[Given data]
import Summits.ResolutionOfSingularities.ResolutionOfSingularities.Theorems.ShallowPort6
import Summits.ResolutionOfSingularities.ResolutionOfSingularities.Theorems.MaxContactCutTightDefect

/-!
# MaxContactCut / ShallowPort (7/7) — the shallow column aside `MaxContactCut.PolyPureTowersShallow` (item 31768)
MODULO THE REGISTERED FACT `CossartPiltant2019LocalPermissible` ALONE

Node «ShallowPort» of cell `decomp-res-lens-5` (RESIDUAL MODE, lens «finite/base range + asymptotic regime + bridge»,
g38; critic ROW 232, door (M-Shallow)).  Slices 1–6 (`…Theorems.ShallowPort1` … `ShallowPort6`) prove the typed
valuative port `TightDefectClasses.ShallowColumnPort` with NO hypothesis (`ShallowPort.shallowColumnPort_holds`: the
forced tower IS Cossart–Piltant's local Hironaka-permissible sequence along the Chevalley valuation ring of its stalk
chain; Bennett's normal flatness pins their centres to the points; stage `0` of a rooted tower is their Thm 1.5 (i)
frame).  This file reads the consequence in the host route's vocabulary through the landed
`MaxContactCutTightDefect.polyPureTowersShallow_of_cp` / `polyPureTowersTerminate_of_cp`, whose binder
`(hV : ShallowColumnPort)` is now DISCHARGED BY NAME: the `e = 1` column of the polynomial-pure slice holds modulo
the print theorem [CossartPiltant2019, Thm. 1.5] registered as `CossartPiltant2019LocalPermissible`, and the whole
slice `PolyPureTowersTerminate` hangs on the dictionary port and the deep residual aside only.

Sources: [CossartPiltant2019] Thm. 1.5, Def. 2.3; [CossartJannsenSaito2020] Thm. 3.3.  AI-written; weaker than
expert review.
-/

set_option linter.dupNamespace false

open Literature.AlgebraicGeometry.Resolution
open Summit.ResolutionOfSingularities.ResolutionOfSingularities.Theses
open Summit.ResolutionOfSingularities.ResolutionOfSingularities.Theorems.TightDefectClasses

namespace Summit.ResolutionOfSingularities.ResolutionOfSingularities.Theorems.MaxContactCutShallowPort

/-- Landed-tree probe: the port constant, by the hypothesis-free theorem of slice 6. [folklore] -/
example : Summit.ResolutionOfSingularities.ResolutionOfSingularities.Theorems.TightDefectClasses.ShallowColumnPort :=
  ShallowPort.shallowColumnPort_holds

/-- **The shallow column aside modulo the CP fact alone** («prover target #20» with its port binder discharged):
`CossartPiltant2019LocalPermissible → MaxContactCut.PolyPureTowersShallow`. [cite: CossartPiltant2019, Thm. 1.5] -/
theorem polyPureTowersShallow_of_cp (hCP : CossartPiltant2019LocalPermissible.{0}) :
    MaxContactCut.PolyPureTowersShallow :=
  MaxContactCutTightDefect.polyPureTowersShallow_of_cp hCP ShallowPort.shallowColumnPort_holds

/-- **The polynomial-pure slice modulo the CP fact, the dictionary port and the deep residual aside** — the landed
`MaxContactCutTightDefect.polyPureTowersTerminate_of_cp` with `(hV : ShallowColumnPort)` discharged. [folklore] -/
theorem polyPureTowersTerminate_of_cp (hCP : CossartPiltant2019LocalPermissible.{0}) (hT : TowerDictionary)
    (hΔ : MaxContactCut.DefectWalksDeep) : PolyPureTowersTerminate :=
  MaxContactCutTightDefect.polyPureTowersTerminate_of_cp hCP ShallowPort.shallowColumnPort_holds hT hΔ

/-- **The two column asides modulo the CP fact and the deep column**: `PolyPureTowersTerminate` from CP and the
`e ≥ 2` column alone. [folklore] -/
theorem polyPureTowersTerminate_of_cp_of_deep (hCP : CossartPiltant2019LocalPermissible.{0})
    (h₂ : PolyPureTowersTerminateDeep) : PolyPureTowersTerminate :=
  polyPureTowersTerminate_of_columns (ShallowPort.polyPureTowersTerminateShallow_of_cp hCP) h₂

end Summit.ResolutionOfSingularities.ResolutionOfSingularities.Theorems.MaxContactCutShallowPort
import Summits.Ventures.HodgeRepro2.T5BergmanIntegrableSharpU11
import Summits.Ventures.HodgeRepro2.T5SU11CoefficientPow

/-!
# The `L^p` norms of the lowest-weight coefficient in closed form

`T5SU11CoefficientPow` computed Rühl's integral `∫_G cosh(η/2)^{-3p} dμ_R = 2/(3p - 2)` (`p > 2/3`) in
the parametrisation `coeffPow p g = (1 - |g·0|²)^{3p/2}`. Since `coeffPow p g = |a(g)|^{-3p}`
(`coeffPow_eq_norm_mat_inv_rpow`), this is the closed form of the threshold integrals of
`T5BergmanIntegrableSharp` for every real exponent:

  `∫_G |a(g)|^{-s} dμ_R = 2 / (s - 2)`   (`s > 2`; `integral_norm_mat_inv_rpow_ruhl`),

`μ_R = π⁻¹ ν` Rühl's normalisation of the Haar measure of `SU(1,1)`, and `2π/(s - 2)` against `ν`.
With `|⟨π_k(g) 1, 1⟩_k| = (π/(k-1)) |a(g)|^{-k}` this gives the `L^p` norm of the lowest-weight matrix
coefficient of the weight-`k` model for every `p` with `k p > 2`:

  `∫_G |⟨π_k(g) 1, 1⟩_k|^p dμ_R = (π/(k-1))^p · 2/(k p - 2)`   (`integral_norm_matrixCoeff_lowest_lowest_rpow_ruhl`),

`p = 2` being the Schur relation `(π/(k-1))²/(k-1)` of `T5BergmanSchur` (formal degree `k - 1` against
`μ_R`), `p = 1` the `L¹` norm `2π/((k-1)(k-2))` of the integrable members `k ≥ 3`; and, on
`H_j = U(1,1)`, `c_U · ∫_{U(1,1)} |⟨π_k(g) 1, 1⟩_k|^p dμ_U = (π/(k-1))^p · 2π/(k p - 2)` with the
positive normalisation constant `c_U` of the product formula (`integral_norm_matrixCoeffU_lowest_lowest_rpow`).
Nothing is claimed about (N).

Blind lane: Mathlib + the HodgeRepro2 prefix only; no sorry; axioms ⊆ {propext, Classical.choice,
Quot.sound}.
-/

namespace Summit.Ventures.HodgeRepro2.T5BergmanCoefficientLpNorm

open MeasureTheory MeasureTheory.Measure Metric Filter Topology Set
open T5PoincareDensity T5PoincareMeasure T5SU11Unimodular T5U11Unimodular T5U11Product
  T5SU11Fibration T5SU11FibrationHaar T5SU11FibrationCartan T5HaarCircle T5SU11CoefficientL2
  T5SU11CoefficientPow
open T5BergmanCoefficient T5BergmanPairing T5BergmanFourier T5BergmanParseval T5BergmanActStable
  T5BergmanMatrixCoeff T5BergmanSchur T5BergmanKTypeMatrix T5BergmanIntegrableCoeff
  T5BergmanProjection T5BergmanDiscThreshold T5BergmanIntegrableSharp T5BergmanU11
  T5BergmanSchurGeneralU11 T5BergmanIntegrableKFinite T5BergmanCoefficientLp
  T5BergmanIntegrableSharpU11
open scoped Real ENNReal NNReal

/-! ### `coeffPow` is `|a(g)|^{-3p}` -/

/-- `coeffPow p g = (1 - |g·0|²)^{3p/2} = |a(g)|^{-3p}`. -/
theorem coeffPow_eq_norm_mat_inv_rpow (p : ℝ) (g : SU11) :
    coeffPow p g = ‖mat g 0 0‖⁻¹ ^ (3 * p) := by
  unfold coeffPow
  rw [one_sub_norm_orbit_sq, ← Real.rpow_natCast _ 2, ← Real.rpow_mul (by positivity)]
  congr 1
  push_cast
  ring

/-- `|a(g)|^{-s} = coeffPow (s/3) g`. -/
theorem norm_mat_inv_rpow_eq_coeffPow (s : ℝ) (g : SU11) :
    ‖mat g 0 0‖⁻¹ ^ s = coeffPow (s / 3) g := by
  rw [coeffPow_eq_norm_mat_inv_rpow]
  congr 1
  ring

/-! ### Pointwise identities -/

/-- `|⟨π_k(g) 1, 1⟩_k|^p = (π/(k-1))^p · |a(g)|^{-kp}` for `k ≥ 2`. -/
theorem norm_matrixCoeff_lowest_lowest_rpow (k : ℕ) (hk : 2 ≤ k) (p : ℝ) (g : SU11) :
    ‖matrixCoeff k lowest lowest g‖ ^ p =
      (π / ((k : ℝ) - 1)) ^ p * ‖mat g 0 0‖⁻¹ ^ ((k : ℝ) * p) := by
  have hk1 : (1 : ℝ) < k := by exact_mod_cast (by omega : 1 < k)
  have hc : (0 : ℝ) < π / ((k : ℝ) - 1) := div_pos Real.pi_pos (by linarith)
  rw [norm_matrixCoeff_lowest_lowest k hk g, Real.mul_rpow hc.le (by positivity),
    ← Real.rpow_natCast _ k, ← Real.rpow_mul (by positivity)]

/-- `|⟨π_k(g) f, h⟩_k|^p` on `U(1,1)` is invariant under the centre. -/
lemma norm_matrixCoeffU_rpow_scalarHom_mul (k : ℕ) (f h : ℂ → ℂ) (p : ℝ) (lam : Circle) (g : U11) :
    ‖matrixCoeffU k f h (scalarHom lam * g)‖ ^ p = ‖matrixCoeffU k f h g‖ ^ p := by
  have h2 := norm_matrixCoeffU_sq_scalarHom_mul k f h lam g
  have e : ‖matrixCoeffU k f h (scalarHom lam * g)‖ = ‖matrixCoeffU k f h g‖ :=
    (pow_left_inj₀ (norm_nonneg _) (norm_nonneg _) two_ne_zero).mp h2
  rw [e]

variable [MeasurableSpace Circle] [BorelSpace Circle]

/-! ### The closed form of `∫_G |a(g)|^{-s}` -/

/-- `∫_G |a(g)|^{-s} dν = 2π / (s - 2)` for `s > 2` (`ν = Φ_*(poincare ⊗ haarCircle)`). -/
theorem integral_norm_mat_inv_rpow_nu {s : ℝ} (hs : 2 < s) :
    ∫ g, ‖mat g 0 0‖⁻¹ ^ s ∂(nu haarCircle) = 2 * π / (s - 2) := by
  simp_rw [norm_mat_inv_rpow_eq_coeffPow s]
  rw [integral_coeffPow_nu (s / 3) (by linarith)]
  congr 1
  ring

/-- **`∫_G |a(g)|^{-s} dμ_R = 2 / (s - 2)`** for every real `s > 2`, against Rühl's normalisation
`μ_R = π⁻¹ ν` of the Haar measure of `SU(1,1)` (Rühl's `2/(3p - 2)` at `s = 3p`). -/
theorem integral_norm_mat_inv_rpow_ruhl {s : ℝ} (hs : 2 < s) :
    ∫ g, ‖mat g 0 0‖⁻¹ ^ s ∂ruhl = 2 / (s - 2) := by
  simp_rw [norm_mat_inv_rpow_eq_coeffPow s]
  rw [integral_coeffPow_ruhl (s / 3) (by linarith)]
  congr 1
  ring

/-- For every Haar measure `μ` of `SU(1,1)`: `c • ∫_G |a(g)|^{-s} dμ = 2π / (s - 2)`,
`c = haarScalarFactor ν μ > 0`. -/
theorem integral_norm_mat_inv_rpow_eq (μ : Measure SU11) [IsHaarMeasure μ] {s : ℝ} (hs : 2 < s) :
    (haarScalarFactor (nu haarCircle) μ : ℝ) • ∫ g, ‖mat g 0 0‖⁻¹ ^ s ∂μ = 2 * π / (s - 2) := by
  simp_rw [norm_mat_inv_rpow_eq_coeffPow s]
  rw [integral_coeffPow μ (s / 3) (by linarith)]
  congr 1
  ring

/-! ### The `L^p` norms of the lowest-weight coefficient -/

/-- **The `L^p` norm of the lowest-weight coefficient**: for `k ≥ 2` and `k p > 2`,
`∫_G |⟨π_k(g) 1, 1⟩_k|^p dμ_R = (π/(k-1))^p · 2/(kp - 2)` (`p = 2`: the Schur relation
`(π/(k-1))²/(k-1)`; `p = 1`, `k ≥ 3`: the `L¹` norm `2π/((k-1)(k-2))`). -/
theorem integral_norm_matrixCoeff_lowest_lowest_rpow_ruhl (k : ℕ) (hk : 2 ≤ k) {p : ℝ}
    (hkp : 2 < (k : ℝ) * p) :
    ∫ g, ‖matrixCoeff k lowest lowest g‖ ^ p ∂ruhl =
      (π / ((k : ℝ) - 1)) ^ p * (2 / ((k : ℝ) * p - 2)) := by
  simp_rw [norm_matrixCoeff_lowest_lowest_rpow k hk p]
  rw [integral_const_mul, integral_norm_mat_inv_rpow_ruhl hkp]

/-- The same against every Haar measure `μ` of `SU(1,1)`, with the scalar `c = haarScalarFactor ν μ`. -/
theorem integral_norm_matrixCoeff_lowest_lowest_rpow (μ : Measure SU11) [IsHaarMeasure μ] (k : ℕ)
    (hk : 2 ≤ k) {p : ℝ} (hkp : 2 < (k : ℝ) * p) :
    (haarScalarFactor (nu haarCircle) μ : ℝ) • ∫ g, ‖matrixCoeff k lowest lowest g‖ ^ p ∂μ =
      (π / ((k : ℝ) - 1)) ^ p * (2 * π / ((k : ℝ) * p - 2)) := by
  simp_rw [norm_matrixCoeff_lowest_lowest_rpow k hk p]
  rw [integral_const_mul, smul_eq_mul]
  have h := integral_norm_mat_inv_rpow_eq μ hkp
  rw [smul_eq_mul] at h
  rw [← h]
  ring

/-- The `L¹` norm of the lowest-weight coefficient of an integrable member `k ≥ 3`:
`∫_G |⟨π_k(g) 1, 1⟩_k| dμ_R = 2π / ((k-1)(k-2))`. -/
theorem integral_norm_matrixCoeff_lowest_lowest_ruhl (k : ℕ) (hk : 3 ≤ k) :
    ∫ g, ‖matrixCoeff k lowest lowest g‖ ∂ruhl = 2 * π / (((k : ℝ) - 1) * ((k : ℝ) - 2)) := by
  have h := integral_norm_matrixCoeff_lowest_lowest_rpow_ruhl k (by omega) (p := 1) (by
    have : (3 : ℝ) ≤ k := by exact_mod_cast hk
    linarith)
  simp only [Real.rpow_one, mul_one] at h
  rw [h]
  have hk1 : (1 : ℝ) < k := by exact_mod_cast (by omega : 1 < k)
  have hk2 : (2 : ℝ) < k := by exact_mod_cast (by omega : 2 < k)
  field_simp

variable [MeasurableSpace U11] [BorelSpace U11]

/-! ### On `H_j = U(1,1)` -/

/-- **The `L^p` norm on `H_j = U(1,1)`**: `c_U • ∫_{U(1,1)} |⟨π_k(g) 1, 1⟩_k|^p dμ_U =
(π/(k-1))^p · 2π/(kp - 2)` for `k ≥ 2`, `k p > 2` and every Haar measure `μ_U` of `U(1,1)`,
`c_U = haarScalarFactor (map mulHom (haarCircle ⊗ ν)) μ_U > 0`. -/
theorem integral_norm_matrixCoeffU_lowest_lowest_rpow (μU : Measure U11) [IsHaarMeasure μU] (k : ℕ)
    (hk : 2 ≤ k) {p : ℝ} (hp : 0 < p) (hkp : 2 < (k : ℝ) * p) :
    (haarScalarFactor (map mulHom (haarCircle.prod (nu haarCircle))) μU : ℝ) •
      ∫ g, ‖matrixCoeffU k lowest lowest g‖ ^ p ∂μU =
        (π / ((k : ℝ) - 1)) ^ p * (2 * π / ((k : ℝ) * p - 2)) := by
  have hint : Integrable (fun g => ‖matrixCoeffU k lowest lowest g‖ ^ p) μU := by
    have hU := continuous_matrixCoeffU_of_differentiableOn k hk lowest (differentiableOn_const 1)
      (integrableOn_lowest k) lowest (differentiableOn_const 1) (integrableOn_lowest k)
    exact (memLp_ofReal_iff_integrable_norm_rpow hU.aestronglyMeasurable hp).mp
      ((memLp_matrixCoeffU_lowest_lowest_iff μU k hk hp).mpr hkp)
  rw [integral_eq_of_scalar_invariant haarCircle (nu haarCircle) μU _ hint
    (norm_matrixCoeffU_rpow_scalarHom_mul k lowest lowest p), haarCircle_univ, ENNReal.toReal_one,
    one_smul]
  simp_rw [matrixCoeffU_incl]
  have h := integral_norm_matrixCoeff_lowest_lowest_rpow (nu haarCircle) k hk hkp
  rw [haarScalarFactor_self, NNReal.coe_one, one_smul] at h
  exact h

end Summit.Ventures.HodgeRepro2.T5BergmanCoefficientLpNorm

[Your instructions] All lines with the word "folklore" should be copied from the material above.

[Written reply]
/-- Landed-tree probe: the port constant, by the hypothesis-free theorem of slice 6. [folklore] -/
`MaxContactCutTightDefect.polyPureTowersTerminate_of_cp` with `(hV : ShallowColumnPort)` discharged. [folklore] -/
`e ≥ 2` column alone. [folklore] -/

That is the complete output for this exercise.